Russell Investments could remain under the umbrella of the London Stock Exchange (LSE) for some time yet, according to the Financial Times (FT).
In a story published last week, the FT says the sales process has “stalled, despite a months-long process to dispose of Frank Russell Investments”.
“According to two people familiar with the matter, a deal is not expected imminently,” the FT says.
Since the LSE announced this February it would hive off the Russell Investments business, acquired as part of US$2.7 billion purchase of the Frank Russell group in 2014, a number of parties, including most-recently Towers Watson and the Chinese Citic Group, have been tipped as potential buyers.
Following its merger with insurance broking firm Willis Group last month, Towers Watson is understood to have dropped out of the race.
While earlier reports suggested the price-tag for Russell Investments could hit as much as US$1.8 billion, the FT story says analysts “expect the unit to sell for less, about $1.25bn”.
(Last month the FT itself was sold to the Japanese media giant, Nikkei, for about US$1.3 billion.)
However, the FT reports, Xavier Rolet, LSE chief executive, saying the Russell Investments sell-off is “going according to plan”.
“We’re making good progress. We’ve had very strong interest from four continents, a very long list of interested bidders,” Rolet is quoted in the story. “It takes a disciplined process to give each one of these bidders a fair shot to do a disciplined analysis.

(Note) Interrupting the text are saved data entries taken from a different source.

/-- **The bootstrap step along `H_m`-centres** (replacing the "by continuity" step of Bamler
2020a, §9.2, proof of Cor. 9.6 (b), (9.12)–(9.13)). Data: a Ricci flow on `[a, T]` of a smooth
family of Riemannian metrics on a closed connected `m`-manifold (`m ≥ 3`), `r > 0`, times
`t₀ ≤ s′ ≤ s ≤ t ≤ t₀ + T⁺ r² ≤ T` with `s − s′ ≤ r²`, `|Ric_τ| ≤ (K/r²) g_τ` on
`B_{t₀}(x₀, A′ r) × [t₀, t₀ + T⁺ r²]`, a point `x` of `P*`-level
`d^{t₀}_{W₁}(ν_{x₀,t₀;t₀}, ν_{x,t;t₀}) < A r`, `H_m`-centres `z′` at `s′` and `z` at `s` of `(x, t)`
such that `z′` is sharply localised, `d^{t₀}_{W₁}(ν_{z′,s′;t₀}, δ_{z′}) ≤ c r`, and every `H_m`-centre
`w` of `(z, s)` at `s′` has `d_{s′}(z, w) ≤ C₀ r`. If
`A + √(H_m T⁺) + c + e^{K T⁺} (2√(H_m T⁺) + √H_m + C₀) ≤ A′/2`, then `d_{t₀}(x₀, z) < (A′/2) r`.
Proof: the level of `z′` is `≤ A r + √(H_m (t − s′))` (`wassersteinW1_condKernel_le_of_isHCenter`),
so `d_{t₀}(x₀, z′) = d_{W₁}(δ_{x₀}, δ_{z′}) < (A + √(H_m T⁺) + c) r`; for an `H_m`-centre `w` of
`(z, s)` at `s′`, `d_{s′}(z′, w) ≤ √(H_m(t − s′)) + d^{s′}_{W₁}(ν_{x,t;s′}, ν_{z,s;s′}) + √(H_m(s − s′))`
(`IsHCenter.edist_le_wassersteinW1_add`) with the middle term `≤ d^{s}_{W₁}(ν_{x,t;s}, δ_z) ≤
√(H_m (t − s))` (monotonicity of `d_{W₁}`), whence `d_{s′}(z′, z) ≤ (2√(H_m T⁺) + √H_m + C₀) r`, and
the backward distance distortion around the localised point `z′`
(`edist_le_exp_mul_edist_of_ricci_bound_ball_rev`) gives `d_{t₀}(z′, z) ≤ e^{K T⁺} (…) r`.
[cite: Bamler2020Entropy, §9.2, proof of Cor. 9.6 (b) (arXiv v1 Cor. 34 (b)), (9.12)–(9.13)] -/
theorem edist_lt_of_isHCenter_of_isHCenter (hm : 3 ≤ m) {K Tp A A' c C₀ r t₀ t s' s : ℝ}
    (hK : 0 ≤ K) (hTp : 0 ≤ Tp) (hc : 0 ≤ c) (hC₀ : 0 ≤ C₀) (hr : 0 < r)
    (hA' : A + Real.sqrt (MetricFlow.concentrationConst m * Tp) + c +
      Real.exp (K * Tp) * (2 * Real.sqrt (MetricFlow.concentrationConst m * Tp) +
        Real.sqrt (MetricFlow.concentrationConst m) + C₀) ≤ A' / 2)
    (ht₀ : t₀ ∈ Icc a T) (ht : t ∈ Icc a T) (hs' : s' ∈ Icc a T) (hs : s ∈ Icc a T)
    (h0s' : t₀ ≤ s') (hs's : s' ≤ s) (hst : s ≤ t) (htT : t ≤ t₀ + Tp * r ^ 2)
    (hTT : t₀ + Tp * r ^ 2 ≤ T) (hδ : s - s' ≤ r ^ 2) (x₀ : M)
    (hRic : ∀ τ ∈ Icc t₀ (t₀ + Tp * r ^ 2), ∀ y : M,
      (h t₀).edist (hR t₀) x₀ y < ENNReal.ofReal (A' * r) →
      ∀ v : TangentSpace 𝓘(ℝ, EuclideanSpace ℝ (Fin m)) y,
        |(cov τ).ricci y v v| ≤ K / r ^ 2 * (h τ).val y v v)
    (x : M) (hℓ : wassersteinW1 ((𝒳).condKernel (t := ⟨t₀, ht₀⟩) x₀ ⟨t₀, ht₀⟩)
      ((𝒳).condKernel (t := ⟨t, ht⟩) x ⟨t₀, ht₀⟩) < ENNReal.ofReal (A * r))
    {z' z : M}
    (hz' : (𝒳).IsHCenter (MetricFlow.concentrationConst m) (s := ⟨s', hs'⟩) (t := ⟨t, ht⟩) z' x)
    (hz : (𝒳).IsHCenter (MetricFlow.concentrationConst m) (s := ⟨s, hs⟩) (t := ⟨t, ht⟩) z x)
    (hsharp : wassersteinW1 ((𝒳).condKernel (t := ⟨s', hs'⟩) z' ⟨t₀, ht₀⟩)
      (Measure.dirac z' : Measure ((𝒳).Slice ⟨t₀, ht₀⟩)) ≤ ENNReal.ofReal (c * r))
    (hsmall : ∀ w : M, (𝒳).IsHCenter (MetricFlow.concentrationConst m) (s := ⟨s', hs'⟩)
      (t := ⟨s, hs⟩) w z → (h s').edist (hR s') z w ≤ ENNReal.ofReal (C₀ * r)) :
    (h t₀).edist (hR t₀) x₀ z < ENNReal.ofReal (A' / 2 * r) := by
  -- constants
  set H : ℝ := MetricFlow.concentrationConst m with hHdef
  have hH0 : 0 ≤ H := by
    have h3 : (3 : ℝ) ≤ m := by exact_mod_cast hm
    have h1 : 0 ≤ ((m : ℝ) - 1) * Real.pi ^ 2 / 2 :=
      div_nonneg (mul_nonneg (by linarith only [h3]) (sq_nonneg _)) zero_le_two
    rw [hHdef, MetricFlow.concentrationConst]
    linarith only [h1]
  set P : ℝ := Real.sqrt (H * Tp) with hP
  set L : ℝ := Real.exp (K * Tp) with hL
  set D₁ : ℝ := A + P + c with hD₁
  set C₂ : ℝ := 2 * P + Real.sqrt H + C₀ with hC₂
  have hP0 : 0 ≤ P := Real.sqrt_nonneg _
  have hL0 : 0 < L := Real.exp_pos _
  have hC₂0 : 0 ≤ C₂ := by positivity
  have hA0 : 0 < A := by
    by_contra hA0
    have : ENNReal.ofReal (A * r) = 0 := ENNReal.ofReal_eq_zero.2 (by nlinarith only [not_lt.1 hA0, hr])
    rw [this] at hℓ
    exact ENNReal.not_lt_zero hℓ
  have hD₁0 : 0 ≤ D₁ := by positivity
  have hAD : D₁ + L * C₂ ≤ A' / 2 := hA'
  have hr2 : 0 < r ^ 2 := pow_pos hr 2
  have h0t : t₀ ≤ t := h0s'.trans (hs's.trans hst)
  have hts' : t - s' ≤ Tp * r ^ 2 := by linarith only [htT, h0s']
  have hts : t - s ≤ Tp * r ^ 2 := by linarith only [htT, h0s', hs's]
  let X : MetricFlow (Icc a T) := 𝒳
  have hm0 : 0 < m := by omega
  have hHc : X.IsHConcentrated H := ricciFlowMetricFlow_isHConcentrated hm0 hh hR _ hflow
  -- the three radii `√(H_m τ) ≤ √(H_m T⁺) r`, `√(H_m (s − s′)) ≤ √H_m r`
  have hsq1 : (ENNReal.ofReal (H * (t - s'))) ^ (1 / 2 : ℝ) ≤ ENNReal.ofReal (P * r) :=
    ofReal_mul_rpow_half_le_ofReal_sqrt_mul hH0 (by linarith only [hs's, hst]) hr.le hts'
  have hsq2 : (ENNReal.ofReal (H * (t - s))) ^ (1 / 2 : ℝ) ≤ ENNReal.ofReal (P * r) :=
    ofReal_mul_rpow_half_le_ofReal_sqrt_mul hH0 (sub_nonneg.2 hst) hr.le hts
  have hsq3 : (ENNReal.ofReal (H * (s - s'))) ^ (1 / 2 : ℝ) ≤ ENNReal.ofReal (Real.sqrt H * r) := by
    have := ofReal_mul_rpow_half_le_ofReal_sqrt_mul (Θ := 1) hH0 (sub_nonneg.2 hs's) hr.le
      (by rw [one_mul]; exact hδ)
    rwa [mul_one] at this
  /- (i) the level of `z′` and its sharp localisation: `d_{t₀}(x₀, z′) < D₁ r` -/
  have hlev : wassersteinW1 (X.condKernel (t := ⟨t₀, ht₀⟩) x₀ ⟨t₀, ht₀⟩)
      (X.condKernel (t := ⟨s', hs'⟩) z' ⟨t₀, ht₀⟩) ≤
        wassersteinW1 (X.condKernel (t := ⟨t₀, ht₀⟩) x₀ ⟨t₀, ht₀⟩)
          (X.condKernel (t := ⟨t, ht⟩) x ⟨t₀, ht₀⟩) +
          (ENNReal.ofReal (H * (t - s'))) ^ (1 / 2 : ℝ) := by
    have h1 := hHc.wassersteinW1_condKernel_le_of_isHCenter (sm := ⟨t₀, ht₀⟩) (s₀ := ⟨t₀, ht₀⟩)
      (t₀ := ⟨t₀, ht₀⟩) (x₀ := x₀) hz' z' le_rfl le_rfl h0t h0s'
    rwa [PseudoEMetricSpace.edist_self, add_zero] at h1
  have hself : X.condKernel (t := ⟨t₀, ht₀⟩) x₀ ⟨t₀, ht₀⟩ =
      (Measure.dirac x₀ : Measure (X.Slice ⟨t₀, ht₀⟩)) := X.condKernel_self x₀
  haveI := X.isProbabilityMeasure_condKernel (s := ⟨t₀, ht₀⟩) (t := ⟨s', hs'⟩) z' h0s'
  have hD₁lt : (h t₀).edist (hR t₀) x₀ z' < ENNReal.ofReal (D₁ * r) := by
    show edist (show X.Slice ⟨t₀, ht₀⟩ from x₀) (show X.Slice ⟨t₀, ht₀⟩ from z') < _
    rw [← wassersteinW1_dirac_dirac]
    calc wassersteinW1 (Measure.dirac (show X.Slice ⟨t₀, ht₀⟩ from x₀))
          (Measure.dirac (show X.Slice ⟨t₀, ht₀⟩ from z'))
        ≤ wassersteinW1 (Measure.dirac (show X.Slice ⟨t₀, ht₀⟩ from x₀))
              (X.condKernel (t := ⟨s', hs'⟩) z' ⟨t₀, ht₀⟩) +
            wassersteinW1 (X.condKernel (t := ⟨s', hs'⟩) z' ⟨t₀, ht₀⟩)
              (Measure.dirac (show X.Slice ⟨t₀, ht₀⟩ from z')) := wassersteinW1_triangle _ _ _
      _ ≤ (wassersteinW1 (X.condKernel (t := ⟨t₀, ht₀⟩) x₀ ⟨t₀, ht₀⟩)
              (X.condKernel (t := ⟨t, ht⟩) x ⟨t₀, ht₀⟩) +
            (ENNReal.ofReal (H * (t - s'))) ^ (1 / 2 : ℝ)) + ENNReal.ofReal (c * r) := by
          rw [← hself]
          exact add_le_add hlev hsharp
      _ < ENNReal.ofReal (A * r) + ENNReal.ofReal (P * r) + ENNReal.ofReal (c * r) :=
          ENNReal.add_lt_add_of_lt_of_le ENNReal.ofReal_ne_top
            (ENNReal.add_lt_add_of_lt_of_le (ne_top_of_le_ne_top ENNReal.ofReal_ne_top hsq1)
              hℓ hsq1) le_rfl
      _ = ENNReal.ofReal (D₁ * r) := by
          rw [← ENNReal.ofReal_add (by positivity) (by positivity),
            ← ENNReal.ofReal_add (by positivity) (by positivity), hD₁]
          ring_nf
  /- (ii) an `H_m`-centre `w` of `(z, s)` at `s′`; `d_{s′}(z′, z) ≤ C₂ r` -/
  obtain ⟨w, hw⟩ := hHc.exists_isHCenter (s := ⟨s', hs'⟩) (t := ⟨s, hs⟩) hs's z
  have hzw : (h s').edist (hR s') z w ≤ ENNReal.ofReal (C₀ * r) := hsmall w hw
  have hmid : wassersteinW1 (X.condKernel (t := ⟨t, ht⟩) x ⟨s', hs'⟩)
      (X.condKernel (t := ⟨s, hs⟩) z ⟨s', hs'⟩) ≤ (ENNReal.ofReal (H * (t - s))) ^ (1 / 2 : ℝ) := by
    refine (hHc.wassersteinW1_condKernel_mono' (s := ⟨s', hs'⟩) (s' := ⟨s, hs⟩) hs's hst le_rfl
      x z).trans ?_
    rw [X.condKernel_self, wassersteinW1_comm]
    exact hz.wassersteinW1_dirac_le
  have hz'w : (h s').edist (hR s') z' w ≤ ENNReal.ofReal ((2 * P + Real.sqrt H) * r) := by
    have hG := hz'.edist_le_wassersteinW1_add hw
    refine hG.trans ?_
    calc (ENNReal.ofReal (H * (t - s'))) ^ (1 / 2 : ℝ) +
          wassersteinW1 (X.condKernel (t := ⟨t, ht⟩) x ⟨s', hs'⟩)
            (X.condKernel (t := ⟨s, hs⟩) z ⟨s', hs'⟩) +
          (ENNReal.ofReal (H * (s - s'))) ^ (1 / 2 : ℝ)
        ≤ ENNReal.ofReal (P * r) + ENNReal.ofReal (P * r) + ENNReal.ofReal (Real.sqrt H * r) :=
          add_le_add (add_le_add hsq1 (hmid.trans hsq2)) hsq3
      _ = ENNReal.ofReal ((2 * P + Real.sqrt H) * r) := by
          rw [← ENNReal.ofReal_add (by positivity) (by positivity),
            ← ENNReal.ofReal_add (by positivity) (by positivity)]
          ring_nf
  have hz'z : (h s').edist (hR s') z' z ≤ ENNReal.ofReal (C₂ * r) :=
    calc (h s').edist (hR s') z' z ≤ (h s').edist (hR s') z' w + (h s').edist (hR s') w z :=
          (h s').edist_triangle (hR s') z' w z
      _ ≤ ENNReal.ofReal ((2 * P + Real.sqrt H) * r) + ENNReal.ofReal (C₀ * r) := by
          rw [(h s').edist_comm (hR s') w z]
          exact add_le_add hz'w hzw
      _ = ENNReal.ofReal (C₂ * r) := by
          rw [← ENNReal.ofReal_add (by positivity) (by positivity), hC₂]
          ring_nf
  /- (iii) backward distance distortion around `z′`: `d_{t₀}(z′, z) ≤ L C₂ r` -/
  have hJ : Icc t₀ (t₀ + Tp * r ^ 2) ⊆ Icc a T := Icc_subset_Icc ht₀.1 hTT
  have ht₀J : t₀ ∈ Icc t₀ (t₀ + Tp * r ^ 2) := ⟨le_rfl, by nlinarith only [hTp, hr2]⟩
  have hs'J : s' ∈ Icc t₀ (t₀ + Tp * r ^ 2) := ⟨h0s', hs's.trans (hst.trans htT)⟩
  have hK₁ : 0 ≤ K / r ^ 2 := div_nonneg hK hr2.le
  have hexp : Real.exp (K / r ^ 2 * (t₀ + Tp * r ^ 2 - t₀)) = L := by
    rw [hL]
    congr 1
    field_simp; ring
  have hAD₁ : 0 ≤ A' - D₁ := by nlinarith only [hAD, hD₁0, hL0, hC₂0]
  have hRic' : ∀ τ ∈ Icc t₀ (t₀ + Tp * r ^ 2), ∀ y : M,
      (h t₀).edist (hR t₀) z' y < ENNReal.ofReal ((A' - D₁) * r) →
      ∀ v : TangentSpace 𝓘(ℝ, EuclideanSpace ℝ (Fin m)) y,
        |(cov τ).ricci y v v| ≤ K / r ^ 2 * (h τ).val y v v := fun τ hτ y hy v ↦ by
    refine hRic τ hτ y ?_ v
    calc (h t₀).edist (hR t₀) x₀ y ≤ (h t₀).edist (hR t₀) x₀ z' + (h t₀).edist (hR t₀) z' y :=
          (h t₀).edist_triangle (hR t₀) x₀ z' y
      _ < ENNReal.ofReal (D₁ * r) + ENNReal.ofReal ((A' - D₁) * r) := ENNReal.add_lt_add hD₁lt hy
      _ = ENNReal.ofReal (A' * r) := by
          rw [← ENNReal.ofReal_add (by positivity) (by positivity)]
          ring_nf
  have hy : ENNReal.ofReal (Real.exp (K / r ^ 2 * (t₀ + Tp * r ^ 2 - t₀))) *
      (h s').edist (hR s') z' z < ENNReal.ofReal ((A' - D₁) * r) := by
    rw [hexp]
    calc ENNReal.ofReal L * (h s').edist (hR s') z' z
        ≤ ENNReal.ofReal L * ENNReal.ofReal (C₂ * r) := mul_le_mul' le_rfl hz'z
      _ = ENNReal.ofReal (L * C₂ * r) := by rw [← ENNReal.ofReal_mul hL0.le, mul_assoc]
      _ < ENNReal.ofReal ((A' - D₁) * r) := by
          refine (ENNReal.ofReal_lt_ofReal_iff (mul_pos ?_ hr)).2
            (mul_lt_mul_of_pos_right ?_ hr)
          · nlinarith only [hAD, hD₁0, hL0, hC₂0, hA0, hP0, hc]
          · nlinarith only [hAD, hD₁0, hL0, hC₂0, hA0, hP0, hc]
  have hdist : (h t₀).edist (hR t₀) z' z ≤ ENNReal.ofReal (L * C₂ * r) := by
    refine (edist_le_exp_mul_edist_of_ricci_bound_ball_rev hflow hR hJ hK₁ ht₀J z' hRic' hs'J
      hy).trans ?_
    rw [hexp]
    calc ENNReal.ofReal L * (h s').edist (hR s') z' z
        ≤ ENNReal.ofReal L * ENNReal.ofReal (C₂ * r) := mul_le_mul' le_rfl hz'z
      _ = ENNReal.ofReal (L * C₂ * r) := by rw [← ENNReal.ofReal_mul hL0.le, mul_assoc]
  /- (iv) conclusion -/
  calc (h t₀).edist (hR t₀) x₀ z ≤ (h t₀).edist (hR t₀) x₀ z' + (h t₀).edist (hR t₀) z' z :=
        (h t₀).edist_triangle (hR t₀) x₀ z' z
    _ < ENNReal.ofReal (D₁ * r) + ENNReal.ofReal (L * C₂ * r) :=
        ENNReal.add_lt_add_of_lt_of_le (PseudoRiemannianMetric.edist_ne_top (hR t₀) z' z) hD₁lt
          hdist
    _ = ENNReal.ofReal ((D₁ + L * C₂) * r) := by
        rw [← ENNReal.ofReal_add (by positivity) (by positivity)]
        ring_nf
    _ ≤ ENNReal.ofReal (A' / 2 * r) :=
        ENNReal.ofReal_le_ofReal (mul_le_mul_of_nonneg_right hAD hr.le)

These things do take a few months.”
Rolet’s comments came after the LSE released its half-yearly results that included strong contributions from both the Russell index business (now merged with the exchange’s own indexing unit, FTSE) and the investments arm.

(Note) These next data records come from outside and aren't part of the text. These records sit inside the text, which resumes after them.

include hf in
/-- **THE ENGINE: `G_*` of a class dying on the fibres of `f'` dies on the fibres of `f`.** For `κ' ∈ H²ᵖ(𝒳 ×_S S')`, `p ≤ d`,
with `j'^*_{s'} κ' = 0` for every `s'`, and every `t`: `j_t^*(G_* κ') = 0`. Proof by Poincaré duality on `X_t(ℂ)`: for
`α ∈ H^{2d−2p}(X_t)`, `⟨j_{t*} α, G_* κ'⟩_𝒳 = ± ⟨G_* κ', j_{t*} α⟩_𝒳 = ± ⟨κ', G^* j_{t*} α⟩_{𝒳×_S S'}` (graded commutativity,
transposition), and `G^* j_{t*} α` dies off `G⁻¹(𝒳_t) = f'⁻¹(g⁻¹ t)` (`j_{t*} α` dies off `𝒳_t`), hence (§1) lies in the span of
the Gysin images `j'_{s'*} x` of the fibres of `f'`, each of which pairs to zero with `κ'`: `⟨κ', j'_{s'*} x⟩ = ± ⟨x, j'^*_{s'} κ'⟩ = 0`.
[cite: FultonYoungTableaux1997, Appendix B §B.1 (5)–(6)] [cite: HatcherAT2002, §3.3 Prop. 3.38] [cite: DeligneHodgeIII1974, Cor. 8.2.8]
[cite: GrothendieckTopology1969, §1] -/
theorem map_fiberι_complexGysin_fst_eq_zero {p : ℕ} (hp : p ≤ d) {κ' : complexBetti (familyPullback f g) (2 * p)}
    (hκ' : ∀ s' : ComplexPoints S', complexBetti.map (fiberι (familyPullback.snd f g) s') (2 * p) κ' = 0)
    (t : ComplexPoints S) :
    complexBetti.map (fiberι f t) (2 * p)
      (complexGysin complexOrientationFamily (isCompactAbelianPencil_familyPullback_snd hf g).isSmoothProjective_total
        hf.isSmoothProjective_total (familyPullback.fst f g) rfl κ') = 0 := by
  have hf' := isCompactAbelianPencil_familyPullback_snd hf g
  have hX := hf.isSmoothProjective_total
  have hX' := hf'.isSmoothProjective_total
  have hXt := hf.isSmoothProjective_fiberOver t
  letI := hXt.chartedSpace
  haveI := ComplexPoints.compactSpace_of_isSmoothProjective hXt
  haveI := ComplexPoints.t2Space_of_isSmoothProjective hXt
  -- degrees
  have haa : (2 * d - 2 * p) + 2 * p = 2 * d := by omega
  have hab : (2 * d - 2 * p) + 2 * (d + 1) = (2 * d - 2 * p + 2) + 2 * d := by omega
  have hbk : (2 * d - 2 * p + 2) + 2 * p = 2 * (d + 1) := by omega
  have hkb : 2 * p + (2 * d - 2 * p + 2) = 2 * (d + 1) := by omega
  -- Poincaré duality on the fibre: it suffices to pair with every `α`
  have hPerf : (cupPairing (complexOrientationFamily hXt) haa).IsPerfPair := isPerfPair_cupPairing_of_field_holds
  refine (LinearMap.IsPerfPair.bijective_right (cupPairing (complexOrientationFamily hXt) haa)).1 ?_
  rw [map_zero]
  ext α
  rw [LinearMap.flip_apply, LinearMap.zero_apply,
    ← cupPairing_complexGysin_complexOrientationFamily (fiberι f t) hX hXt hab haa hbk α _]
  -- transpose on `𝒳`: `⟨j_{t*} α, G_* κ'⟩ = ± ⟨G_* κ', j_{t*} α⟩ = ± ⟨κ', G^* j_{t*} α⟩`
  have hflip := congrArg (fun φ ↦ φ (complexGysin complexOrientationFamily hX' hX (familyPullback.fst f g) rfl κ')
      (complexGysin complexOrientationFamily hXt hX (fiberι f t) hab α))
    (cupPairing_flip (cupProduct_gradedComm_holds ℂ (ComplexPoints 𝒳)) (complexOrientationFamily hX) hbk hkb)
  simp only [LinearMap.flip_apply, LinearMap.smul_apply] at hflip
  rw [hflip, cupPairing_complexGysin_complexOrientationFamily (familyPullback.fst f g) hX hX' rfl hkb hkb κ' _]
  -- `G^* j_{t*} α` dies off `f'⁻¹(g⁻¹ t)`, hence lies in `Good = {v | ⟨κ', v⟩ = 0}`
  set Good : Submodule ℂ (complexBetti (familyPullback f g) (2 * d - 2 * p + 2)) :=
    LinearMap.ker (cupPairing (complexOrientationFamily hX') hkb κ') with hGood
  have hdies : complexBetti.restrictCompl (familyPullback f g)
      ((familyPullback.snd f g).left.base ⁻¹' (g.left.base ⁻¹' {t.pt})) (2 * d - 2 * p + 2)
      (complexBetti.map (familyPullback.fst f g) (2 * d - 2 * p + 2)
        (complexGysin complexOrientationFamily hXt hX (fiberι f t) hab α)) = 0 := by
    rw [← preimage_fst_range_fiberι_eq g t]
    refine complexBetti.restrictCompl_map_eq_zero (familyPullback.fst f g) ?_
    haveI : IsProper S.hom := IsSmoothProjective.isProper_holds hf.isSmoothProjective_base
    haveI := Motives.isClosedImmersion_fiberι_left f t
    exact restrictCompl_complexGysin_eq_zero
      (Literature.AlgebraicTopology.SingularHomology.gysinMap_restrictCompl_eq_zero_of_field ℂ) complexOrientationFamily
      (OrientationFamily.hasPoincareDuality _) hX hXt (fiberι f t) (fiberι f t).left.isClosedEmbedding.isClosed_range
      subset_rfl hab α
  have hgood : complexBetti.map (familyPullback.fst f g) (2 * d - 2 * p + 2)
      (complexGysin complexOrientationFamily hXt hX (fiberι f t) hab α) ∈ Good := by
    refine mem_of_restrictCompl_preimage_eq_zero_of_gysin_mem hf' Good (fun s' a hab' x ↦ ?_) _
      ((ComplexPoints.isClosed_pt t).preimage g.left.continuous) (preimage_pt_ne_univ hf g t) _ hdies
    -- the Gysin images of the fibres of `f'` pair to zero with `κ'`
    have hXs' := hf'.isSmoothProjective_fiberOver s'
    rw [hGood, LinearMap.mem_ker]
    have hk' : a + 2 * p = 2 * d := by omega
    have hflip' := congrArg (fun φ ↦ φ
        (complexGysin complexOrientationFamily hXs' hX' (fiberι (familyPullback.snd f g) s') hab' x) κ')
      (cupPairing_flip (cupProduct_gradedComm_holds ℂ (ComplexPoints (familyPullback f g))) (complexOrientationFamily hX') hkb hbk)
    simp only [LinearMap.flip_apply, LinearMap.smul_apply] at hflip'
    rw [hflip', cupPairing_complexGysin_complexOrientationFamily (fiberι (familyPullback.snd f g) s') hX' hXs' hab' hk'
      hbk x κ', hκ' s', map_zero, smul_zero]
  rw [hGood, LinearMap.mem_ker] at hgood
  rw [hgood, smul_zero]

end BaseChange

end Summit.HodgeConjecture.HodgeConjecture.Ring2.AbelianAll

end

In the results announcement, the LSE says the both components of the combined FTSE Russell index business had performed strongly over the six months to the end of June with integration of the two “progressing well”.
“Further integration plans are well developed and roll out of the next stages will continue in the months ahead,” the LSE release says. “In the meantime, both Index businesses are performing well: ETF AUM benchmarked to FTSE grew 8% to $230 billion and Russell ETF AUM increased 16% to $159 billion.”
Over the same half-year period, Russell Investments reported income of £498.2 million (or about US$770 million), the LSE release says.
“The Group received a number of expressions of interest in a potential acquisition of the Investment Management business, and we continue to make good progress with the sale process,” the LSE says. “More information will be provided in due course.”
According to the release, the LSE should complete the full separation of the Russell investment and index businesses before the “conclusion of the sale process”.
“In the meantime, Russell Investment Management will continue its focus on client service, growth and innovation,” the LSE says.